The modest turnout each month indicates Earth Elders is not for
everyone. Earth Elders deals more in teaching concepts and less in
practical applications.
Its main contribution comes in April during an Earth Day
celebration, at which it honors older people who have made
significant environmental contributions. This year it will be April
22 at Gold Ridge, Luther Burbank's Experimental Farm in Sebastopol.
But it's Mahoney's hope that Earth Elders will inspire older
people to find new meaning in their life. She talks about elders who
devote their retirement years to saving wetlands and preserving
forests.
The typical participant in the Circle of Elders is a
well-educated, retired professional who has been involved in
environmental preservation most of his or her life.

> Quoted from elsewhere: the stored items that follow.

import Summits.FinalStateConjecture.FinalStateConjecture.Theorems.SeamedChartsExhaust.Negative.KerrSchildTimeFunction

/-!
# The exact Schwarzschild model: parameters, charts, the `N = 1` decomposition
# (negative-side support for crux `stmt-FinalStateConjecture-13551`, route `StarvedNecks`; cycle 2, part 2/4)

For parameters `P : SchwModel.Params` (mass `M > 0`, inner radius `0 < r₀ ≤ 2M` of the ambient Kerr–Schild
patch `SchwModel.ST P = Kerr.spacetime M 0 r₀` — `r₀ = 2M`: the exterior only; `r₀ < 2M`:
horizon-penetrating —, anchoring radius `R₀ ≥ 100M`): the region `O = {r > 2M}`, flat tube radius
`ρ(t) = R₀ + 1 + √t`, certified radius `Rc(s) = R₀ + 4 + √s`, flat coordinate domain
`U = {x⁰ > −1, r > ρ(x⁰)}` (it reaches slightly below `τ₀ = 0`, as ONE ATLAS (6) and clause (7) of `SEAMED`
at coordinate time exactly `τ₀` demand), the identity hole chart `Ψ` on the boosted exterior of the trivial
motion `(1, 0)`, the identity flat chart `Φ` on `U` (the identity Kerr chart `ΨK` restricted), and
`SchwModel.decomp P : FinalStateDecomposition (ST P) (O P) 2` with `N = 1`, `τ₀ = 0`: hole deviations
vanish identically (`deviation_Ψ`), the flat `C²` deviation tends to `0` by the tree's
`Spacetime.tendsto_deviationCk_backgroundOn` (Kerr–Schild tail on `{r > ρ(τ)}`, `ρ → ∞`), `ρ(t)/t → 0`,
and the structure's covering clause holds by the static flow (`KerrSchildTimeFunction.lean`).

References: M. Dafermos, I. Rodnianski, *Lectures on black holes and linear waves*, arXiv:0811.0354, §5.1
(Schwarzschild/Kerr in ingoing Kerr–Schild coordinates, `∇t*` timelike); R. P. Kerr, A. Schild (1965), §3;
B. O'Neill, *Semi-Riemannian geometry*, Academic Press 1983, Ch. 14, pp. 402–403; M. Dafermos,
G. Holzegel, I. Rodnianski, M. Taylor, arXiv:2104.08222, §1.
-/

noncomputable section

open TopologicalSpace Manifold Filter Topology Set Function
open scoped ContDiff Topology ENNReal Manifold

-- instance search through nested operator types `E4 →L E4 →L E4 →L ℝ` (as in the tree files)
set_option maxSynthPendingDepth 3

namespace Summit.FinalStateConjecture.FinalStateConjecture.Theorems.SeamedChartsExhaust.Negative

open Literature.Geometry.Lorentzian LorentzianMetric

/-! ### The model: parameters, spacetime, charts -/

namespace SchwModel

/-- `Kerr.Facts` is inhabited (all three fields are theorems in the tree: `Kerr.isConnected_region_holds`,
`Kerr.contMDiff_bilin_holds`, `Kerr.contMDiff_timeVector_holds`); scoped to this namespace. [folklore] -/
scoped instance kerrFacts : Kerr.Facts :=
  ⟨Kerr.isConnected_region_holds, Kerr.contMDiff_bilin_holds, Kerr.contMDiff_timeVector_holds⟩

/-- Parameters of the exact Schwarzschild model: mass `M > 0`, inner radius `0 < r₀ ≤ 2M` of the
ambient Kerr–Schild patch (`r₀ = 2M`: the exterior only; `r₀ < 2M`: horizon-penetrating), and the
anchoring radius `R₀ ≥ 100 M` of the clause set. -/
structure Params where
  /-- mass -/
  M : ℝ
  /-- inner radius of the ambient patch -/
  r₀ : ℝ
  /-- anchoring radius `R₀` of `HonestCore`/`Seamed` -/
  R₀ : ℝ
  /-- the mass is positive -/
  hM : 0 < M
  /-- the inner radius is positive -/
  hr₀ : 0 < r₀
  /-- the patch contains the exterior -/
  hr₂ : r₀ ≤ 2 * M
  /-- the anchoring radius is at least `100 M` (clause (a) of `HonestCore`) -/
  hR₀ : 100 * M ≤ R₀

variable (P : Params)

namespace Params

/-- `0 < 2M`. [folklore] -/
theorem two_M_pos : 0 < 2 * P.M := by linarith [P.hM]
/-- `2M < R₀`. [folklore] -/
theorem two_M_lt_R₀ : 2 * P.M < P.R₀ := by linarith [P.hM, P.hR₀]
/-- `0 < R₀`. [folklore] -/
theorem R₀_pos : 0 < P.R₀ := by linarith [P.hM, P.hR₀]
/-- `r₊(M, 0) = 2M`. [folklore] -/
theorem rPlus_eq : Kerr.rPlus P.M 0 = 2 * P.M := Kerr.rPlus_zero_right P.hM.le
/-- `max r₀ 0 = r₀`. [folklore] -/
theorem max_r₀ : max P.r₀ 0 = P.r₀ := max_eq_left P.hr₀.le

end Params

/-- The ambient spacetime: the Schwarzschild Kerr–Schild patch `{r > r₀}`. -/
def ST : Spacetime.{0} 4 := Kerr.spacetime P.M 0 P.r₀ P.hM.le

/-- Flat tube radius `ρ(t) = R₀ + 1 + √t` (sublinear, `≥ R₀`). -/
def ρ (t : ℝ) : ℝ := P.R₀ + 1 + √t

/-- Certified radius `R(s) = R₀ + 4 + √s` (monotone, continuous, `≥ R₀ + 4`, `≥ ρ + 3`). -/
def Rc (s : ℝ) : ℝ := P.R₀ + 4 + √s

/-- `ρ ≥ R₀ + 1`. [folklore] -/
theorem ρ_ge (t : ℝ) : P.R₀ + 1 ≤ ρ P t := le_add_of_nonneg_right (Real.sqrt_nonneg t)
/-- `Rc = ρ + 3`. [folklore] -/
theorem Rc_eq (s : ℝ) : Rc P s = ρ P s + 3 := by unfold Rc ρ; ring
/-- `ρ` is continuous. [folklore] -/
theorem continuous_ρ : Continuous (ρ P) := continuous_const.add Real.continuous_sqrt
/-- `Rc` is continuous. [folklore] -/
theorem continuous_Rc : Continuous (Rc P) := continuous_const.add Real.continuous_sqrt
/-- `Rc` is monotone. [folklore] -/
theorem monotone_Rc : Monotone (Rc P) := fun _ _ h ↦ by
  unfold Rc; linarith [Real.sqrt_le_sqrt h]
/-- `ρ > 2M`: the flat domain lies in the exterior. [folklore] -/
theorem two_M_lt_ρ (t : ℝ) : 2 * P.M < ρ P t := by linarith [P.two_M_lt_R₀, ρ_ge P t]

/-- The flat coordinate domain `U = {x⁰ > −1, r > ρ(x⁰)}` (it reaches slightly below `τ₀ = 0`, as
ONE ATLAS (6) and clause (7) at coordinate time exactly `τ₀` demand). -/
def U : Opens E4 :=
  ⟨{x | -1 < x 0 ∧ ρ P (x 0) < Kerr.radius 0 x},
    (isOpen_lt continuous_const (PiLp.continuous_apply 2 _ 0)).inter
      (isOpen_lt ((continuous_ρ P).comp (PiLp.continuous_apply 2 _ 0)) (Kerr.continuous_radius 0))⟩

/-- Membership in the flat coordinate domain `U`. [folklore] -/
theorem mem_U {x : E4} : x ∈ U P ↔ -1 < x 0 ∧ ρ P (x 0) < Kerr.radius 0 x := Iff.rfl

/-- The exterior lies in the patch (`r₀ ≤ 2M`). [folklore] -/
theorem hext : (Kerr.background P.M 0).domain ≤ Kerr.region 0 P.r₀ := by
  change Kerr.region 0 (Kerr.rPlus P.M 0) ≤ Kerr.region 0 P.r₀
  rw [P.rPlus_eq]
  exact Kerr.region_mono 0 P.hr₂
/-- **Rung B at an arbitrary shape — X2c₁ᵇ(ρ₁, ρ₂) ⇒ X2c₁ʳ(ρ₁, ρ₂)**: the bounded-finite-exterior atom at the lattice shell
`D(z₀; ρ₁N, ρ₂N)` gives the same traversal bound for every configuration whose vertices reachable from the door lie within
`C·N` of the centre.  Intersect `Λ` with the closed lattice ball of radius `max(C,1)·N`: finite
(`finite_setOf_dist_toComplex_le`), still virgin, same doors; every arc from `c` stays inside it (its vertices are reachable
from `c`, `SimpleGraph.Walk.takeUntil`), and its arc mass is at most that of `Λ` (`tsum_subtype_mono_of_imp`).  The proof of
`virginArcTraversalTightReach_of_bounded` (`…BoundedExterior.lean`) verbatim — the shell radii are carried along. [folklore] -/
theorem virginArcTraversalTightReachShape_of_boundedShape (ρ₁ ρ₂ : ℝ) :
    (∀ C θ : ℝ, 0 < θ →
      ∃ (k : ℕ) (N₀ : ℝ), 0 < N₀ ∧
        ∀ (H : SimpleGraph (Site 2)) (Λ : Set (Site 2)) (z₀ : ℂ) (N : ℝ) (u c u' c' : Site 2),
          Λ.Finite → (∀ v ∈ Λ, dist (Site.toComplex v) z₀ ≤ C * N) → N₀ ≤ N →
          (H ≤ zdGraph 2 ∧ (∀ v : Site 2, dist (Site.toComplex v) z₀ ≤ N → v ∈ Λ) ∧
            ∀ v v' : Site 2, dist (Site.toComplex v) z₀ ≤ N + 1 →
              dist (Site.toComplex v') z₀ ≤ N + 1 → (zdGraph 2).Adj v v' → H.Adj v v') →
          (H.Adj u c ∧ u ∉ Λ ∧ c ∈ Λ ∧ dist (Site.toComplex c) z₀ ≤ N ∧
            N < dist (Site.toComplex u) z₀) →
          (H.Adj u' c' ∧ u' ∉ Λ ∧ c' ∈ Λ ∧ dist (Site.toComplex c') z₀ ≤ N ∧
            N < dist (Site.toComplex u') z₀) →
          ∑' p : {p : {p : H.Walk c c' // p.IsPath ∧ ∀ v ∈ p.support, v ∈ Λ} //
              ∃ ι κ : Fin k → Fin (p.1.support.map Site.toComplex).length, (∀ m, ι m ≤ κ m) ∧
                (∀ m, (dist ((p.1.support.map Site.toComplex).get (ι m)) z₀ ≤ ρ₁ * N ∧
                    ρ₂ * N ≤ dist ((p.1.support.map Site.toComplex).get (κ m)) z₀) ∨
                  (ρ₂ * N ≤ dist ((p.1.support.map Site.toComplex).get (ι m)) z₀ ∧
                    dist ((p.1.support.map Site.toComplex).get (κ m)) z₀ ≤ ρ₁ * N)) ∧
                ∀ ⦃m m'⦄, m < m' → κ m ≤ ι m'},
              ENNReal.ofReal (SAW.criticalFugacity ^ p.1.1.length) ≤
            ENNReal.ofReal θ *
              ∑' p : {p : H.Walk c c' // p.IsPath ∧ ∀ v ∈ p.support, v ∈ Λ},
                ENNReal.ofReal (SAW.criticalFugacity ^ p.1.length)) →
    ∀ C θ : ℝ, 0 < θ →
      ∃ (k : ℕ) (N₀ : ℝ), 0 < N₀ ∧
        ∀ (H : SimpleGraph (Site 2)) (Λ : Set (Site 2)) (z₀ : ℂ) (N : ℝ) (u c u' c' : Site 2),
          (∀ v ∈ Λ, H.Reachable c v → dist (Site.toComplex v) z₀ ≤ C * N) → N₀ ≤ N →
          (H ≤ zdGraph 2 ∧ (∀ v : Site 2, dist (Site.toComplex v) z₀ ≤ N → v ∈ Λ) ∧
            ∀ v v' : Site 2, dist (Site.toComplex v) z₀ ≤ N + 1 →
              dist (Site.toComplex v') z₀ ≤ N + 1 → (zdGraph 2).Adj v v' → H.Adj v v') →
          (H.Adj u c ∧ u ∉ Λ ∧ c ∈ Λ ∧ dist (Site.toComplex c) z₀ ≤ N ∧
            N < dist (Site.toComplex u) z₀) →
          (H.Adj u' c' ∧ u' ∉ Λ ∧ c' ∈ Λ ∧ dist (Site.toComplex c') z₀ ≤ N ∧
            N < dist (Site.toComplex u') z₀) →
          ∑' p : {p : {p : H.Walk c c' // p.IsPath ∧ ∀ v ∈ p.support, v ∈ Λ} //
              ∃ ι κ : Fin k → Fin (p.1.support.map Site.toComplex).length, (∀ m, ι m ≤ κ m) ∧
                (∀ m, (dist ((p.1.support.map Site.toComplex).get (ι m)) z₀ ≤ ρ₁ * N ∧
                    ρ₂ * N ≤ dist ((p.1.support.map Site.toComplex).get (κ m)) z₀) ∨
                  (ρ₂ * N ≤ dist ((p.1.support.map Site.toComplex).get (ι m)) z₀ ∧
                    dist ((p.1.support.map Site.toComplex).get (κ m)) z₀ ≤ ρ₁ * N)) ∧
                ∀ ⦃m m'⦄, m < m' → κ m ≤ ι m'},
              ENNReal.ofReal (SAW.criticalFugacity ^ p.1.1.length) ≤
            ENNReal.ofReal θ *
              ∑' p : {p : H.Walk c c' // p.IsPath ∧ ∀ v ∈ p.support, v ∈ Λ},
                ENNReal.ofReal (SAW.criticalFugacity ^ p.1.length) := by
  classical
  intro hX C θ hθ
  obtain ⟨k, N₀, hN₀, hk⟩ := hX (max C 1) θ hθ
  refine ⟨k, N₀, hN₀, fun H Λ z₀ N u c u' c' hreach hN hV hD hD' => ?_⟩
  have hNnn : 0 ≤ N := hN₀.le.trans hN
  have hNle : N ≤ max C 1 * N := le_mul_of_one_le_left hNnn (le_max_right C 1)
  have hCle : C * N ≤ max C 1 * N := mul_le_mul_of_nonneg_right (le_max_left C 1) hNnn
  set Λ' : Set (Site 2) := Λ ∩ {v : Site 2 | dist (Site.toComplex v) z₀ ≤ max C 1 * N} with hΛ'_def
  have hfin : Λ'.Finite := (finite_setOf_dist_toComplex_le z₀ (max C 1 * N)).subset inter_subset_right
  have hbd : ∀ v ∈ Λ', dist (Site.toComplex v) z₀ ≤ max C 1 * N := fun v hv => hv.2
  have hV' : H ≤ zdGraph 2 ∧ (∀ v : Site 2, dist (Site.toComplex v) z₀ ≤ N → v ∈ Λ') ∧
      ∀ v v' : Site 2, dist (Site.toComplex v) z₀ ≤ N + 1 →
        dist (Site.toComplex v') z₀ ≤ N + 1 → (zdGraph 2).Adj v v' → H.Adj v v' :=
    ⟨hV.1, fun v hv => ⟨hV.2.1 v hv, hv.trans hNle⟩, hV.2.2⟩
  have hc : c ∈ Λ' := ⟨hD.2.2.1, hD.2.2.2.1.trans hNle⟩
  have hc' : c' ∈ Λ' := ⟨hD'.2.2.1, hD'.2.2.2.1.trans hNle⟩
  have hstep := hk H Λ' z₀ N u c u' c' hfin hbd hN hV'
    ⟨hD.1, fun h => hD.2.1 h.1, hc, hD.2.2.2.1, hD.2.2.2.2⟩
    ⟨hD'.1, fun h => hD'.2.1 h.1, hc', hD'.2.2.2.1, hD'.2.2.2.2⟩
  -- every arc from `c` in `Λ` is an arc in `Λ'` (its vertices are reachable from `c`)
  have harc : ∀ p : H.Walk c c', (p.IsPath ∧ ∀ v ∈ p.support, v ∈ Λ) →
      (p.IsPath ∧ ∀ v ∈ p.support, v ∈ Λ') := fun p hp =>
    ⟨hp.1, fun v hv => ⟨hp.2 v hv,
      (hreach v (hp.2 v hv) ⟨p.takeUntil v hv⟩).trans hCle⟩⟩
  calc _ ≤ ∑' p : {p : {p : H.Walk c c' // p.IsPath ∧ ∀ v ∈ p.support, v ∈ Λ'} //
              ∃ ι κ : Fin k → Fin (p.1.support.map Site.toComplex).length, (∀ m, ι m ≤ κ m) ∧
                (∀ m, (dist ((p.1.support.map Site.toComplex).get (ι m)) z₀ ≤ ρ₁ * N ∧
                    ρ₂ * N ≤ dist ((p.1.support.map Site.toComplex).get (κ m)) z₀) ∨
                  (ρ₂ * N ≤ dist ((p.1.support.map Site.toComplex).get (ι m)) z₀ ∧
                    dist ((p.1.support.map Site.toComplex).get (κ m)) z₀ ≤ ρ₁ * N)) ∧
                ∀ ⦃m m'⦄, m < m' → κ m ≤ ι m'},
              ENNReal.ofReal (SAW.criticalFugacity ^ p.1.1.length) :=
        tsum_subtype_subtype_mono_of_imp
          (fun p : H.Walk c c' => ∃ ι κ : Fin k → Fin (p.support.map Site.toComplex).length, (∀ m, ι m ≤ κ m) ∧
            (∀ m, (dist ((p.support.map Site.toComplex).get (ι m)) z₀ ≤ ρ₁ * N ∧
                ρ₂ * N ≤ dist ((p.support.map Site.toComplex).get (κ m)) z₀) ∨
              (ρ₂ * N ≤ dist ((p.support.map Site.toComplex).get (ι m)) z₀ ∧
                dist ((p.support.map Site.toComplex).get (κ m)) z₀ ≤ ρ₁ * N)) ∧
            ∀ ⦃m m'⦄, m < m' → κ m ≤ ι m')
          (fun p : H.Walk c c' => ENNReal.ofReal (SAW.criticalFugacity ^ p.length)) harc
    _ ≤ ENNReal.ofReal θ *
          ∑' p : {p : H.Walk c c' // p.IsPath ∧ ∀ v ∈ p.support, v ∈ Λ'},
            ENNReal.ofReal (SAW.criticalFugacity ^ p.1.length) := hstep
    _ ≤ _ := mul_le_mul' le_rfl
        (tsum_subtype_mono_of_imp (fun p : H.Walk c c' => ENNReal.ofReal (SAW.criticalFugacity ^ p.length))
          fun p hp => ⟨hp.1, fun v hv => (hp.2 v hv).1⟩)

"It's a lot of professors, doctors and lawyers who are looking at
this mysterious time called old age," said Rabon Saip, 65, a Santa
Rosa psychologist active in the Circle of Elders.
Saip called Mahoney a visionary. "Connie is very dedicated and
consistently excited about the vision of Earth Elders, which she has
conscientiously guided for several years," Saip said.
Mahoney sees Earth Elders as a way to change society's perception
of getting older.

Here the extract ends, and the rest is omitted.